START EXERCISE INPUT

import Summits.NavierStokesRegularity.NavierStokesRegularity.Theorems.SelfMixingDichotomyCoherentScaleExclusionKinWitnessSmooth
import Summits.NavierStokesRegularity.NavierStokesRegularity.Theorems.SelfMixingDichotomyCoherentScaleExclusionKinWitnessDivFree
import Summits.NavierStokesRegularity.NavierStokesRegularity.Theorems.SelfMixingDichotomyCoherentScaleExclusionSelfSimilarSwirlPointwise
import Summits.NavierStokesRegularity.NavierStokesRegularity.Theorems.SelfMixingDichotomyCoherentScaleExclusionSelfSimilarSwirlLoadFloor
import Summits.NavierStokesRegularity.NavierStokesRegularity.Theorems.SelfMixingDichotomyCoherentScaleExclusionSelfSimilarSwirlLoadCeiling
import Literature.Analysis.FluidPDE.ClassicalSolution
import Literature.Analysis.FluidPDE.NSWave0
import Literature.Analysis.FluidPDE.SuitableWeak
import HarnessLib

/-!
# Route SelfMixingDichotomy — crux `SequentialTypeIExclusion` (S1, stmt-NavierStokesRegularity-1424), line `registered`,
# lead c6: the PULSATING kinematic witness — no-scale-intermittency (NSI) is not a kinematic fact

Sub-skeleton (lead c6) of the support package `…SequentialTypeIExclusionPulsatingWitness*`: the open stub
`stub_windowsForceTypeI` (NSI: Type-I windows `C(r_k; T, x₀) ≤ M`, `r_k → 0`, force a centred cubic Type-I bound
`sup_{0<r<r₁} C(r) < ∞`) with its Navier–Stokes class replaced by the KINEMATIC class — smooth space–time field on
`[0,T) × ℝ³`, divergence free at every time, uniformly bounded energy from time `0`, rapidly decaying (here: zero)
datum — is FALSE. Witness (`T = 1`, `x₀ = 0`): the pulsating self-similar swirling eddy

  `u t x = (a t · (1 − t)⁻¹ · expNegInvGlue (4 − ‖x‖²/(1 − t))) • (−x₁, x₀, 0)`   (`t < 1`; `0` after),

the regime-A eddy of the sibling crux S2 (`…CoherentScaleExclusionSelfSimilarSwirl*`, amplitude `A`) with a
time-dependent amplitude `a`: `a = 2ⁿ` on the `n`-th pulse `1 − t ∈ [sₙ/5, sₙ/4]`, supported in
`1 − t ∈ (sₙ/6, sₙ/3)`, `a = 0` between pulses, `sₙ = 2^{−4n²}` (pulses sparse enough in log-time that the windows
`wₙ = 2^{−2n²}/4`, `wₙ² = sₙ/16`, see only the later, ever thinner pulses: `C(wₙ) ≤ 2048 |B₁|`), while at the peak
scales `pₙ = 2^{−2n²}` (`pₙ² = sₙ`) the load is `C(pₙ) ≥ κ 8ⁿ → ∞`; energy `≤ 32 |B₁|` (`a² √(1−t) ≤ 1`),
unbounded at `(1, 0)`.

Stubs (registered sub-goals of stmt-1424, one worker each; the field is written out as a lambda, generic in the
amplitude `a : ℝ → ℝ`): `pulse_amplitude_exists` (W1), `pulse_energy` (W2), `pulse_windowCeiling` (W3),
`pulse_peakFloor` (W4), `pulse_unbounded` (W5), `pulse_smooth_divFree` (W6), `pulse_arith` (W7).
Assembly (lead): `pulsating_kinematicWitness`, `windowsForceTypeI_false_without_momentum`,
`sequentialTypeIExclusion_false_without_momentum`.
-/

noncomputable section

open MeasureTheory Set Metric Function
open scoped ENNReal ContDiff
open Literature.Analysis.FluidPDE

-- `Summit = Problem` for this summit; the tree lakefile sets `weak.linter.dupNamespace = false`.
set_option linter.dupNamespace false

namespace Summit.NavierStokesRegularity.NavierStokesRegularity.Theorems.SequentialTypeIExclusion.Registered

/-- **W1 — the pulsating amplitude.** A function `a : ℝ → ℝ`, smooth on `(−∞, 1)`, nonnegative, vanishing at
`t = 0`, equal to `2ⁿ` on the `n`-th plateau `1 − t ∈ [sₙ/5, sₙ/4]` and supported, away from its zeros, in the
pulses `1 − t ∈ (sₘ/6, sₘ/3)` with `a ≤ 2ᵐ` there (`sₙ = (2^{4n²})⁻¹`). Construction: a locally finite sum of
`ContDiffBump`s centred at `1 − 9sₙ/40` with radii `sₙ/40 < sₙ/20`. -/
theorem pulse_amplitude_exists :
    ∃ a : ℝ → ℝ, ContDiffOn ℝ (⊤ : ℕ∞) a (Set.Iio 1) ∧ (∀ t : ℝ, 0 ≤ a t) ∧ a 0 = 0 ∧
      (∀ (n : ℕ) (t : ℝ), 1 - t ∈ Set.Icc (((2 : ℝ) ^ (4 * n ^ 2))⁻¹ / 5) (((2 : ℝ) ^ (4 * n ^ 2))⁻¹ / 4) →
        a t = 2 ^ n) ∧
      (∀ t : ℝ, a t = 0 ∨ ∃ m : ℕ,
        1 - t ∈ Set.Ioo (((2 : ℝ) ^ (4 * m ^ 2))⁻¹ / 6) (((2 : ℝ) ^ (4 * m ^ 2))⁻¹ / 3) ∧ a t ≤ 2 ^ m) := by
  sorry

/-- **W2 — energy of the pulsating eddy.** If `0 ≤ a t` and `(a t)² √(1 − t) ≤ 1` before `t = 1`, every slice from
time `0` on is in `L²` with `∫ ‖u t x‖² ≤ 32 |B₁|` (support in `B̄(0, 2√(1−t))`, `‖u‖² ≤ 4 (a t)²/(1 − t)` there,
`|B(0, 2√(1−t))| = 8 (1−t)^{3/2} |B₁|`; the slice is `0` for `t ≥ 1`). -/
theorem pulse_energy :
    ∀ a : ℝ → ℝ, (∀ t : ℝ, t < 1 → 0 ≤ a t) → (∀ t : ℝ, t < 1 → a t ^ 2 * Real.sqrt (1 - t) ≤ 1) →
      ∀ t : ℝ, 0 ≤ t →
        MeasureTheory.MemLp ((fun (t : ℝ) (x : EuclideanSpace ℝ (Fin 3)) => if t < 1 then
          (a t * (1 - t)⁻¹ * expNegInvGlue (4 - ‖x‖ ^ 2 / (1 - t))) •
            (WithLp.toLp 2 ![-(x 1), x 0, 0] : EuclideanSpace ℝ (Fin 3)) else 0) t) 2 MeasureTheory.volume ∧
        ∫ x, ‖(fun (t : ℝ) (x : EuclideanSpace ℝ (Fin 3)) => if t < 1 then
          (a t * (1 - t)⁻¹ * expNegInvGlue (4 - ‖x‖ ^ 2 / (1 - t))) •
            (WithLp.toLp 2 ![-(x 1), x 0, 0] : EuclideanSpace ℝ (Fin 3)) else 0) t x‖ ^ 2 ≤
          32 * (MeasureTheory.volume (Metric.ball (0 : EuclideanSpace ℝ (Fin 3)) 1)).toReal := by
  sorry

END EXERCISE INPUT
START EXERCISE INPUT

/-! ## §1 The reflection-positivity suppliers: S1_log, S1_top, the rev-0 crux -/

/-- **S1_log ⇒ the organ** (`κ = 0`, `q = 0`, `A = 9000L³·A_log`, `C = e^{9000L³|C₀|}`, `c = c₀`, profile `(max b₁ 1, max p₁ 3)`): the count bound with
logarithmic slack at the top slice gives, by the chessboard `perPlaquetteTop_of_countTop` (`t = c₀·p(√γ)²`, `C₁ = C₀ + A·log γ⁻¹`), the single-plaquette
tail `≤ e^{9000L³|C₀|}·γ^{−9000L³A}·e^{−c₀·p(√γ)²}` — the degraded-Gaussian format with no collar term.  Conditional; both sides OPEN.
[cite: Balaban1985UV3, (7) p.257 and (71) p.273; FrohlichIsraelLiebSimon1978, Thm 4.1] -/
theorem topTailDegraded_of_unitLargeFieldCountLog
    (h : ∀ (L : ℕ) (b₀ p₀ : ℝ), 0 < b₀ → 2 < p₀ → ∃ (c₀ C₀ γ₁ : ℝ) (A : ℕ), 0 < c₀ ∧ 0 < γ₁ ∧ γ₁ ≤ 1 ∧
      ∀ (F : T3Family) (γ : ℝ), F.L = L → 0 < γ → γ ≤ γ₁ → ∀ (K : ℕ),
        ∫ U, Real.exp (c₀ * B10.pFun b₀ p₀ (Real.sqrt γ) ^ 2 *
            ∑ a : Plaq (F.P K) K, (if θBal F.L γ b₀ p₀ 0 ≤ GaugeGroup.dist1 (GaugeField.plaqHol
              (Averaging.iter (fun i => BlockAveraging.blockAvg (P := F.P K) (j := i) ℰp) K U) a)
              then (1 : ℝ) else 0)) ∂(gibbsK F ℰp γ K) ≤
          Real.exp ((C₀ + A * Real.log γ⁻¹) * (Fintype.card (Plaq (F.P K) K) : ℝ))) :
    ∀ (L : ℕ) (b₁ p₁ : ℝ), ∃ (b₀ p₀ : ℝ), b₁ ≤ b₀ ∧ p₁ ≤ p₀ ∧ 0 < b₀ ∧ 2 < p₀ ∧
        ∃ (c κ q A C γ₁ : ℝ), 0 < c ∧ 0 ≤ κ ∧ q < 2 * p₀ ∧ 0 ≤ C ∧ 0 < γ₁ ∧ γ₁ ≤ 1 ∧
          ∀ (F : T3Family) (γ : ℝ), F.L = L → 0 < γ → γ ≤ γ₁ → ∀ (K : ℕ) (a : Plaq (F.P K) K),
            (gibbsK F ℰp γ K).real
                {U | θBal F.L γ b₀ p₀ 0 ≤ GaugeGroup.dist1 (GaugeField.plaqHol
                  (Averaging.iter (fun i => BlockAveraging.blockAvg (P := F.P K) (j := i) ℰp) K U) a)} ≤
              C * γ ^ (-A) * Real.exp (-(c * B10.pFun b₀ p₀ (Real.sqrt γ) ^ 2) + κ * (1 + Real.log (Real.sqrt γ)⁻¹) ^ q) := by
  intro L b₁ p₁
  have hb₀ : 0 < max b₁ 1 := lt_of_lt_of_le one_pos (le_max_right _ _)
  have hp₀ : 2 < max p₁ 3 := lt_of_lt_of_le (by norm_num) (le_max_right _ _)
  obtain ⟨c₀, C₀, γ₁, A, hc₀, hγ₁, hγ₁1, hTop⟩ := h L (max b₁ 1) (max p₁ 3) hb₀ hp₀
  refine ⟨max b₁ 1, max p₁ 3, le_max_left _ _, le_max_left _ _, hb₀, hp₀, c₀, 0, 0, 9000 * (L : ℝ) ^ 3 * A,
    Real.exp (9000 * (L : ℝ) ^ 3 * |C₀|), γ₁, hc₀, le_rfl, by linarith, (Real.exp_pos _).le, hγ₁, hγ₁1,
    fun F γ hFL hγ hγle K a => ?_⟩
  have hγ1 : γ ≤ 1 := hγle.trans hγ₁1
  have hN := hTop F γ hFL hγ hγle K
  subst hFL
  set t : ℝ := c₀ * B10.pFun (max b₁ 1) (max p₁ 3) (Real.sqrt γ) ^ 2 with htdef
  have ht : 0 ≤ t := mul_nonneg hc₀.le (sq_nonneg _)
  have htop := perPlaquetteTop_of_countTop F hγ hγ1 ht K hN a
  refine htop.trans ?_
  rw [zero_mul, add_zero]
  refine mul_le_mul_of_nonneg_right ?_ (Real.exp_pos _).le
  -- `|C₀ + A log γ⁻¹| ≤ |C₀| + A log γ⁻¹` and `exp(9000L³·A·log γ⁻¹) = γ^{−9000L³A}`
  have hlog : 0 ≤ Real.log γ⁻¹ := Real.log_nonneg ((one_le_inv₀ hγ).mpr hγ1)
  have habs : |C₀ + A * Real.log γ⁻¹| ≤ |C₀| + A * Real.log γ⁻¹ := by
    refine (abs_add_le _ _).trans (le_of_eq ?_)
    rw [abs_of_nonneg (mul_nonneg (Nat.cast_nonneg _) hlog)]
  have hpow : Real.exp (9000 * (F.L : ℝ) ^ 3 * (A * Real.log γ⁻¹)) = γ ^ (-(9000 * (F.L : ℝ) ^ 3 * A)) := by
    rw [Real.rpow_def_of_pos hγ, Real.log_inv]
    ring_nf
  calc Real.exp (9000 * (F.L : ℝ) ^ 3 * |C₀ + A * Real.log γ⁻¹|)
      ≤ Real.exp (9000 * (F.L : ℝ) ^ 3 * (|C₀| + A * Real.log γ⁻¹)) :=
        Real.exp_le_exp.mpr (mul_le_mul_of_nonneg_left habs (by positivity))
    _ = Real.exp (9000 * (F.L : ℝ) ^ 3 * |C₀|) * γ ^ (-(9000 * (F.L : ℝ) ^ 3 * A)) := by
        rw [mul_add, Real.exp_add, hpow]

END EXERCISE INPUT

= WHAT TO WORK ON =
Reproduce exactly the lines above from the line with "K, (if θBal" to the line with "have hb₀ : 0", including both, and add nothing.

= ANSWER =
            ∑ a : Plaq (F.P K) K, (if θBal F.L γ b₀ p₀ 0 ≤ GaugeGroup.dist1 (GaugeField.plaqHol
              (Averaging.iter (fun i => BlockAveraging.blockAvg (P := F.P K) (j := i) ℰp) K U) a)
              then (1 : ℝ) else 0)) ∂(gibbsK F ℰp γ K) ≤
          Real.exp ((C₀ + A * Real.log γ⁻¹) * (Fintype.card (Plaq (F.P K) K) : ℝ))) :
    ∀ (L : ℕ) (b₁ p₁ : ℝ), ∃ (b₀ p₀ : ℝ), b₁ ≤ b₀ ∧ p₁ ≤ p₀ ∧ 0 < b₀ ∧ 2 < p₀ ∧
        ∃ (c κ q A C γ₁ : ℝ), 0 < c ∧ 0 ≤ κ ∧ q < 2 * p₀ ∧ 0 ≤ C ∧ 0 < γ₁ ∧ γ₁ ≤ 1 ∧
          ∀ (F : T3Family) (γ : ℝ), F.L = L → 0 < γ → γ ≤ γ₁ → ∀ (K : ℕ) (a : Plaq (F.P K) K),
            (gibbsK F ℰp γ K).real
                {U | θBal F.L γ b₀ p₀ 0 ≤ GaugeGroup.dist1 (GaugeField.plaqHol
                  (Averaging.iter (fun i => BlockAveraging.blockAvg (P := F.P K) (j := i) ℰp) K U) a)} ≤
              C * γ ^ (-A) * Real.exp (-(c * B10.pFun b₀ p₀ (Real.sqrt γ) ^ 2) + κ * (1 + Real.log (Real.sqrt γ)⁻¹) ^ q) := by
  intro L b₁ p₁
  have hb₀ : 0 < max b₁ 1 := lt_of_lt_of_le one_pos (le_max_right _ _)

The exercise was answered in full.